### Task data
_____

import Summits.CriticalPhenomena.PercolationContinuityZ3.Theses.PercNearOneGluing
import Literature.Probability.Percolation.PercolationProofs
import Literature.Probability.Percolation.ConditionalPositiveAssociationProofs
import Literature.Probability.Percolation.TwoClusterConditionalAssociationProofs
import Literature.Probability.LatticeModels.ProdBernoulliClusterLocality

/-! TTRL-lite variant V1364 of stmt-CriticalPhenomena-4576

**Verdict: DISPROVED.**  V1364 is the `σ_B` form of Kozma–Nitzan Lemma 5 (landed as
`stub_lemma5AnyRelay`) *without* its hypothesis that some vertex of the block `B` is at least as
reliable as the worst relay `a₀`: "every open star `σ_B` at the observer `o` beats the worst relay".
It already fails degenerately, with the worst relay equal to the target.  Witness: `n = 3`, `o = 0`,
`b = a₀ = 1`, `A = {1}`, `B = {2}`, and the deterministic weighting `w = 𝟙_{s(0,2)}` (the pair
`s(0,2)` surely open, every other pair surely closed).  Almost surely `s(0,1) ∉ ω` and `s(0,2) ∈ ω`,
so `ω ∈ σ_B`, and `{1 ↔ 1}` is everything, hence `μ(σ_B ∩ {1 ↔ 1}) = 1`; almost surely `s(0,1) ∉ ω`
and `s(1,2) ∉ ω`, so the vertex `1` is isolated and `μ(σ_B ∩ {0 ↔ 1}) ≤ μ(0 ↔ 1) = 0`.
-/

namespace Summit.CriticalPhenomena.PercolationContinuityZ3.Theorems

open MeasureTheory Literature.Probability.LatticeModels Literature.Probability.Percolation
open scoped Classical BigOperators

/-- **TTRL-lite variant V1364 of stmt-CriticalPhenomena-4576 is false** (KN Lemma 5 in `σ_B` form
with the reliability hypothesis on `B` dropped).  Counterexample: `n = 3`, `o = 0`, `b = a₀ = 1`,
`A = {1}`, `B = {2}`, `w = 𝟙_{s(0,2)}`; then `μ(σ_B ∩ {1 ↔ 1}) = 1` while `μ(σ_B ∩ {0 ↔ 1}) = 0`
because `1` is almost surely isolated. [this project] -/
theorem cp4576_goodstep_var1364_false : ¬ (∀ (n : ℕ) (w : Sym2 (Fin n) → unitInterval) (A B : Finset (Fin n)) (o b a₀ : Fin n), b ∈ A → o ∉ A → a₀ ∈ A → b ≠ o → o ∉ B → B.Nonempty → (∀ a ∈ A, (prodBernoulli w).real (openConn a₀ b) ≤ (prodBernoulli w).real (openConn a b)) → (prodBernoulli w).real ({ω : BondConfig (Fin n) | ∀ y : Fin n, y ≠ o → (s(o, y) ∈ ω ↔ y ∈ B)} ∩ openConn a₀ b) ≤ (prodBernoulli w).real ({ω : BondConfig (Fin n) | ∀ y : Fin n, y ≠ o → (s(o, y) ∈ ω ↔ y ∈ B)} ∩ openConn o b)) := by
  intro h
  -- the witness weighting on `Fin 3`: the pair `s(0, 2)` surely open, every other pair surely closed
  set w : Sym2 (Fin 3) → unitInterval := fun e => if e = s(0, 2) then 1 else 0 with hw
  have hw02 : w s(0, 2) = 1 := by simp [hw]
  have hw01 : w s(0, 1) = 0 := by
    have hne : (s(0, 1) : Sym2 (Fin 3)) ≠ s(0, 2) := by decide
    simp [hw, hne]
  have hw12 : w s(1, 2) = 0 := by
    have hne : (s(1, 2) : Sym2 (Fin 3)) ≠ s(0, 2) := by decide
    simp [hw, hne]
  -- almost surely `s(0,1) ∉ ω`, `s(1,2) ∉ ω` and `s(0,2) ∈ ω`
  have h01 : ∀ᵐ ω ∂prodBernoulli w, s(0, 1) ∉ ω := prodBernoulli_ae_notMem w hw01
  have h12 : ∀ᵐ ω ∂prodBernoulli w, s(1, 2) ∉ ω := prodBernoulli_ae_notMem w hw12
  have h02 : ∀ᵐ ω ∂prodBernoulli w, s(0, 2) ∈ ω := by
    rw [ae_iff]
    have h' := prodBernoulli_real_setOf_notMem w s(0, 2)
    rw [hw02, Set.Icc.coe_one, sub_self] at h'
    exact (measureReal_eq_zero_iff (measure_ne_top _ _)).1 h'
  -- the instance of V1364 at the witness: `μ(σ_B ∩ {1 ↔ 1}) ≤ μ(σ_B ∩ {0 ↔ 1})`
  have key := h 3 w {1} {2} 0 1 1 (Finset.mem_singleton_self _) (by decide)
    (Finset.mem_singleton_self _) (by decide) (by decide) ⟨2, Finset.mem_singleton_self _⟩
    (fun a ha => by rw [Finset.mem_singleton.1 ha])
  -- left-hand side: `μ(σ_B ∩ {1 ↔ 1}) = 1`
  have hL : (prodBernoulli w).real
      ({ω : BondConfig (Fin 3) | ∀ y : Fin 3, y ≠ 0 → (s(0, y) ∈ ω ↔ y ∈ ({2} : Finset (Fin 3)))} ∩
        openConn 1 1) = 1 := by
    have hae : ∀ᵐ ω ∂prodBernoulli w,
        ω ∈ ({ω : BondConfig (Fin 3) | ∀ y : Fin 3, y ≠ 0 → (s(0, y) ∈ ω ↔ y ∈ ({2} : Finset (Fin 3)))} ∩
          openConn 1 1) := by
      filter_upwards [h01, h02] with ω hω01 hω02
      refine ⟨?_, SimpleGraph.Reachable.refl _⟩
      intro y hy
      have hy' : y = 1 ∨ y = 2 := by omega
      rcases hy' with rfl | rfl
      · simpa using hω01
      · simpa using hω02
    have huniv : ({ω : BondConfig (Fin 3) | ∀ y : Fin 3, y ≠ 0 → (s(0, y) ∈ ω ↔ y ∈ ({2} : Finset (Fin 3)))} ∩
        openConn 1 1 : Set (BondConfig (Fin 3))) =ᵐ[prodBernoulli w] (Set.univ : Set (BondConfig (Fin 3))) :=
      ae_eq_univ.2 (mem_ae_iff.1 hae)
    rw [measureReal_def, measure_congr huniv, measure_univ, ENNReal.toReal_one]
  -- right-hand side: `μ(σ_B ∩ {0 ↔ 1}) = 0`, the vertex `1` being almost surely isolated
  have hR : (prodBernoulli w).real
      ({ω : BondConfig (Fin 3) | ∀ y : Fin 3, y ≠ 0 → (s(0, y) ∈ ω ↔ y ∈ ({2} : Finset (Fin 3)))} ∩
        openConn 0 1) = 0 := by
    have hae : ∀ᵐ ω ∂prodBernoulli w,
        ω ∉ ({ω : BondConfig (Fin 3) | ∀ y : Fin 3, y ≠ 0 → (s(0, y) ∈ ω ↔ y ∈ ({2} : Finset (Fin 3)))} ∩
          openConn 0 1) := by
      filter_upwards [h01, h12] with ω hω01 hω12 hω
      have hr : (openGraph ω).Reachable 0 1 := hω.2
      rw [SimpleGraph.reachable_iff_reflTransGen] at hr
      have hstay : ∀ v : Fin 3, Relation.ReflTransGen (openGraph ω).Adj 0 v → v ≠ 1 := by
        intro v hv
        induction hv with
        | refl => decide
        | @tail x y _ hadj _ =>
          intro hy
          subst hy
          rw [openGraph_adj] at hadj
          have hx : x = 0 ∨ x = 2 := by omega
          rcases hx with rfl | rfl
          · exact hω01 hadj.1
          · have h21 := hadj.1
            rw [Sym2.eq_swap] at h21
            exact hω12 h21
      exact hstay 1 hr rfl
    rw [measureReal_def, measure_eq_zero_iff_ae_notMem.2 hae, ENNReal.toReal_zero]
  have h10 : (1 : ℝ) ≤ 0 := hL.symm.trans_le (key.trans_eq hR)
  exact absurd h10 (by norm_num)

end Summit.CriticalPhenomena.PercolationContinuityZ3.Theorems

_____

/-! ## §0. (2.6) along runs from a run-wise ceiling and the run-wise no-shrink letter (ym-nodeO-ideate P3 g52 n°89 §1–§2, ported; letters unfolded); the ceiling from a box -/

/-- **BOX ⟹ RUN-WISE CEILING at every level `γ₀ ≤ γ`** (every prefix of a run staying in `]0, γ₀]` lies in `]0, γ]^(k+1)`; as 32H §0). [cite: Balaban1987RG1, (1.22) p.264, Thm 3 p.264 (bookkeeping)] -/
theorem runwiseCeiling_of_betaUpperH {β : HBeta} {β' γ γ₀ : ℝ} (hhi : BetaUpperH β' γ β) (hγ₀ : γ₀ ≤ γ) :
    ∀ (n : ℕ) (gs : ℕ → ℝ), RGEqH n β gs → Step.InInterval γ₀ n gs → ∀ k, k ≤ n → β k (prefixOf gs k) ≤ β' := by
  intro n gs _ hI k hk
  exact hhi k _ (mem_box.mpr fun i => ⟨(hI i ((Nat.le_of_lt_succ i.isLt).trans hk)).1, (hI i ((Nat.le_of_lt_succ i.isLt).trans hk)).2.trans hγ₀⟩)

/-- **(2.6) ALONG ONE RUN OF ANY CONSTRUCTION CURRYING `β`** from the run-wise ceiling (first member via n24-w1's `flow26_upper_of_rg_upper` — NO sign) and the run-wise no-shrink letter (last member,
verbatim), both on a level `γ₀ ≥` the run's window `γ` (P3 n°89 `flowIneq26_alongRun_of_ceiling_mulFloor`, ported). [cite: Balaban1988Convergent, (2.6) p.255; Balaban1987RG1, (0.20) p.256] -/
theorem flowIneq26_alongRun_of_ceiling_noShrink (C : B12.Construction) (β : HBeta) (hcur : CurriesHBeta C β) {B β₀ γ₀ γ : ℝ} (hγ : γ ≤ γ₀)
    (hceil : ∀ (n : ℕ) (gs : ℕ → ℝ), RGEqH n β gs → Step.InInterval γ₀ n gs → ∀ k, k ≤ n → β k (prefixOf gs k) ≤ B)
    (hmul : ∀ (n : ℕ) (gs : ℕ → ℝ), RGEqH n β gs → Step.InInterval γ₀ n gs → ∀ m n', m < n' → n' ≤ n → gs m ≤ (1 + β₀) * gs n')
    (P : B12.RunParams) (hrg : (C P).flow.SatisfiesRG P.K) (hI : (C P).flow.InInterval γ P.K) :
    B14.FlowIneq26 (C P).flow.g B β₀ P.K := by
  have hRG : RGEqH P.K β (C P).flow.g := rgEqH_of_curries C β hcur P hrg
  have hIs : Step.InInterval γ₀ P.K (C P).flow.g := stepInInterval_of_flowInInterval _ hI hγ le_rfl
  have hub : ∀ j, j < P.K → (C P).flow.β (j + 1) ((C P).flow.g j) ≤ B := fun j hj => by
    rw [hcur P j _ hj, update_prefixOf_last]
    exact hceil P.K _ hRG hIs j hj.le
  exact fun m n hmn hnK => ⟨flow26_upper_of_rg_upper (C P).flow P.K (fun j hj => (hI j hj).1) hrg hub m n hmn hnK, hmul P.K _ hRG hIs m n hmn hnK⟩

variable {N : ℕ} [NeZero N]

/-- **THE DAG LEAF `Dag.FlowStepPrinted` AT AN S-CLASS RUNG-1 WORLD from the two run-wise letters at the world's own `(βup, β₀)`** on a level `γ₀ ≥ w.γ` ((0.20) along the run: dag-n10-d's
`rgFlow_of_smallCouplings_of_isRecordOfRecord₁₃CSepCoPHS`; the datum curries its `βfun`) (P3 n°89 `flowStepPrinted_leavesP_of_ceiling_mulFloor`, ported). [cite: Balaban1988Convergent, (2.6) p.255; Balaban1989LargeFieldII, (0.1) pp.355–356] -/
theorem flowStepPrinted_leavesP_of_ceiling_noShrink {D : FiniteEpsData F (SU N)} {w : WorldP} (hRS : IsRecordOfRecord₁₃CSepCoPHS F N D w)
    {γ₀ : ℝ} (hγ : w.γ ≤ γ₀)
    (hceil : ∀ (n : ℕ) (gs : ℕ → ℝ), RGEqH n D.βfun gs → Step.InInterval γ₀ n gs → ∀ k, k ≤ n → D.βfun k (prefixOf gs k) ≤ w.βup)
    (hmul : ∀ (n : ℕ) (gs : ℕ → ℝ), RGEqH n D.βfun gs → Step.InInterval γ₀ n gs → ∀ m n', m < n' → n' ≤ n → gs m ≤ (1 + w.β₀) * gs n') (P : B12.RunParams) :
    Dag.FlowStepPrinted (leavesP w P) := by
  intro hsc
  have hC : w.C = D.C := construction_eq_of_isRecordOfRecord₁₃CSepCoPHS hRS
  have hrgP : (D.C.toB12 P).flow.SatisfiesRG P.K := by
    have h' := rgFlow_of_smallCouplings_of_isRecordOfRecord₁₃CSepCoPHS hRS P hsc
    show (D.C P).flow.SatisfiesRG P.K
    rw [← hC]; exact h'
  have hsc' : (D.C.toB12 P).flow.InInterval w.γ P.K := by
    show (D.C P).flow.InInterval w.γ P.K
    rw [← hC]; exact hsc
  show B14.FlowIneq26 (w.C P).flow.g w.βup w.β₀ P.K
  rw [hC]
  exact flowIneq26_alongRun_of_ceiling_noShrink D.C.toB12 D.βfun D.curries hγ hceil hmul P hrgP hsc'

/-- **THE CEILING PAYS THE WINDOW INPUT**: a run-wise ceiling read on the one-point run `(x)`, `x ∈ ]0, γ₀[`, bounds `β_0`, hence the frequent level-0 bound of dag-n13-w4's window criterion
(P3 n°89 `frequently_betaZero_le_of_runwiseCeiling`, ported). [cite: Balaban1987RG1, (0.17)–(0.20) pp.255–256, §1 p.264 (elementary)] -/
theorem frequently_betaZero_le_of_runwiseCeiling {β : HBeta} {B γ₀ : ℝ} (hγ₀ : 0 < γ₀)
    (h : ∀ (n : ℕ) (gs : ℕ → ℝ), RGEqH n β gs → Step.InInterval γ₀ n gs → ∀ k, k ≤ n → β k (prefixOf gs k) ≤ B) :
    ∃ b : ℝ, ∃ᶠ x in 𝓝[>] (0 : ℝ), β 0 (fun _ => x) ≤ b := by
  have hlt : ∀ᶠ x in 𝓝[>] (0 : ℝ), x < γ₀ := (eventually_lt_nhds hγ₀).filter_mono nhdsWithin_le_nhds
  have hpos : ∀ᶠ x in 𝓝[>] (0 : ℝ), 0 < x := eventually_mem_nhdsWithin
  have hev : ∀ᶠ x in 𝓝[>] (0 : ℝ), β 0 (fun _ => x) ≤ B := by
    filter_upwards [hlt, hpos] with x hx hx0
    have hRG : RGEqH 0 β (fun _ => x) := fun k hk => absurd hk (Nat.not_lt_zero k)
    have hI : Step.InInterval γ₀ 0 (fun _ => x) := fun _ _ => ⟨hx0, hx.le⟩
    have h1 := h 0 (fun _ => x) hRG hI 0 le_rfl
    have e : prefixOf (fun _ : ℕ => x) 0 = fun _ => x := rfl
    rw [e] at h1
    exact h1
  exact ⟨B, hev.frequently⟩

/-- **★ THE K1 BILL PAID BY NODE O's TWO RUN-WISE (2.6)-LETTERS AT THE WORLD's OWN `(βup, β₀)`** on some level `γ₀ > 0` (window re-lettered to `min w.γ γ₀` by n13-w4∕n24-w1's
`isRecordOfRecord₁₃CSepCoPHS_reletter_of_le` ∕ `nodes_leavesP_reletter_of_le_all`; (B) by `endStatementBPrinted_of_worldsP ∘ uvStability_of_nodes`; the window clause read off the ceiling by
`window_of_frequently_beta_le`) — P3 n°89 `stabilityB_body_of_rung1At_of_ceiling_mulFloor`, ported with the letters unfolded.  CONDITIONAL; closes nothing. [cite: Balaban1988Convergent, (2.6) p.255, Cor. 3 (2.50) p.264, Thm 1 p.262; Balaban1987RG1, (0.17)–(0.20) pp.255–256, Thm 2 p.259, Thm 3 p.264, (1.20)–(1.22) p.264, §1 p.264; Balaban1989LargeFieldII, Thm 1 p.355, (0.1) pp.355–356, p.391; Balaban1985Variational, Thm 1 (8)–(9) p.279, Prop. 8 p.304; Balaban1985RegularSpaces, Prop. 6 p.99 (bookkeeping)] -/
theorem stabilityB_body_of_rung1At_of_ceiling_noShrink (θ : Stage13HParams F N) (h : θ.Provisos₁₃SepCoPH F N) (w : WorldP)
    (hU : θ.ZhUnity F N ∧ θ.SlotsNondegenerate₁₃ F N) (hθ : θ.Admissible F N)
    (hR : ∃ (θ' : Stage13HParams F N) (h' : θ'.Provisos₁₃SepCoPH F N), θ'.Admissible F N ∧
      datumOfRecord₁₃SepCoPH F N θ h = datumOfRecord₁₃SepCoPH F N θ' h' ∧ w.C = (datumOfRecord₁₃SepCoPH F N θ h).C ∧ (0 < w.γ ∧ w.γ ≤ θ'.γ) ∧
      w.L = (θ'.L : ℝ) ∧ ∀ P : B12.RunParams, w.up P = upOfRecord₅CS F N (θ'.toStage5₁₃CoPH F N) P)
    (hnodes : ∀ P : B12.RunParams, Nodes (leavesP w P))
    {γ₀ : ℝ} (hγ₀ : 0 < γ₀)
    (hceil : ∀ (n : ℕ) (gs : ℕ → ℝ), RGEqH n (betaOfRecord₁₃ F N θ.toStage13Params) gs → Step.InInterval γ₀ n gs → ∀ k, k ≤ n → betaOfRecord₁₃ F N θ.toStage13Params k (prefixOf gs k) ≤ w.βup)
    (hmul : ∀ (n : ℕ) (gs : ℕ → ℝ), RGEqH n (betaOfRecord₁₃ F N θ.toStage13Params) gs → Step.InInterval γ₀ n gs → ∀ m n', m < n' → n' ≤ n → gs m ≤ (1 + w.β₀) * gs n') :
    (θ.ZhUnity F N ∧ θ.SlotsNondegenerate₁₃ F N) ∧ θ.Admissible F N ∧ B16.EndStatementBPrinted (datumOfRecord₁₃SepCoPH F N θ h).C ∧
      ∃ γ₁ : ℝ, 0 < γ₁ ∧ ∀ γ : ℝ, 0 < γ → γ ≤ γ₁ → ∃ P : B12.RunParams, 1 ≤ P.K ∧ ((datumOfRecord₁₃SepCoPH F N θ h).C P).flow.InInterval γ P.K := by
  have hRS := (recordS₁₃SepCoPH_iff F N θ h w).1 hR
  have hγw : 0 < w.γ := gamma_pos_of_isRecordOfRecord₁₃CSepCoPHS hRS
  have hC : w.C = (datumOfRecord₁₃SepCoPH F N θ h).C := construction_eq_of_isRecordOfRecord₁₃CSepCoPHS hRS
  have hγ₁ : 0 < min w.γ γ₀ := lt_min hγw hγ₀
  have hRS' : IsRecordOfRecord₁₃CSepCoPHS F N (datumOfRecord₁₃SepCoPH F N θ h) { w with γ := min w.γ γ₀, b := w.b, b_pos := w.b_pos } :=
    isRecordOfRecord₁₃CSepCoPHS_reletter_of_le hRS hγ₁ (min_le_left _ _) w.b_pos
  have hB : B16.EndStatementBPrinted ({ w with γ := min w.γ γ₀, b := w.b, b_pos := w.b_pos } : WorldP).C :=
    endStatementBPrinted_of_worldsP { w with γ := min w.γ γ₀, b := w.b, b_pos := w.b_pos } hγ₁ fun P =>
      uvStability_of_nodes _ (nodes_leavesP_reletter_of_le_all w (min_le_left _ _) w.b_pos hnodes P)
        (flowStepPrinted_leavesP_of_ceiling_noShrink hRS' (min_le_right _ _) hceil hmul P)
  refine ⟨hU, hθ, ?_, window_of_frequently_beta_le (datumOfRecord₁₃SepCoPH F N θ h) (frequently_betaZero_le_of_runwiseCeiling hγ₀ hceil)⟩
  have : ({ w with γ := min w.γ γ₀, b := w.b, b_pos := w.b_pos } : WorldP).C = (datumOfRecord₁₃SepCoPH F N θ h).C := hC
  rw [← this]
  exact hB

_____

### What the exercise asks
Everything from the line with "verbatim), both on" through the line with "have hub : ∀" in the listing above must be retyped exactly, with nothing added.

### Result for this exercise
verbatim), both on a level `γ₀ ≥` the run's window `γ` (P3 n°89 `flowIneq26_alongRun_of_ceiling_mulFloor`, ported). [cite: Balaban1988Convergent, (2.6) p.255; Balaban1987RG1, (0.20) p.256] -/
theorem flowIneq26_alongRun_of_ceiling_noShrink (C : B12.Construction) (β : HBeta) (hcur : CurriesHBeta C β) {B β₀ γ₀ γ : ℝ} (hγ : γ ≤ γ₀)
    (hceil : ∀ (n : ℕ) (gs : ℕ → ℝ), RGEqH n β gs → Step.InInterval γ₀ n gs → ∀ k, k ≤ n → β k (prefixOf gs k) ≤ B)
    (hmul : ∀ (n : ℕ) (gs : ℕ → ℝ), RGEqH n β gs → Step.InInterval γ₀ n gs → ∀ m n', m < n' → n' ≤ n → gs m ≤ (1 + β₀) * gs n')
    (P : B12.RunParams) (hrg : (C P).flow.SatisfiesRG P.K) (hI : (C P).flow.InInterval γ P.K) :
    B14.FlowIneq26 (C P).flow.g B β₀ P.K := by
  have hRG : RGEqH P.K β (C P).flow.g := rgEqH_of_curries C β hcur P hrg
  have hIs : Step.InInterval γ₀ P.K (C P).flow.g := stepInInterval_of_flowInInterval _ hI hγ le_rfl
  have hub : ∀ j, j < P.K → (C P).flow.β (j + 1) ((C P).flow.g j) ≤ B := fun j hj => by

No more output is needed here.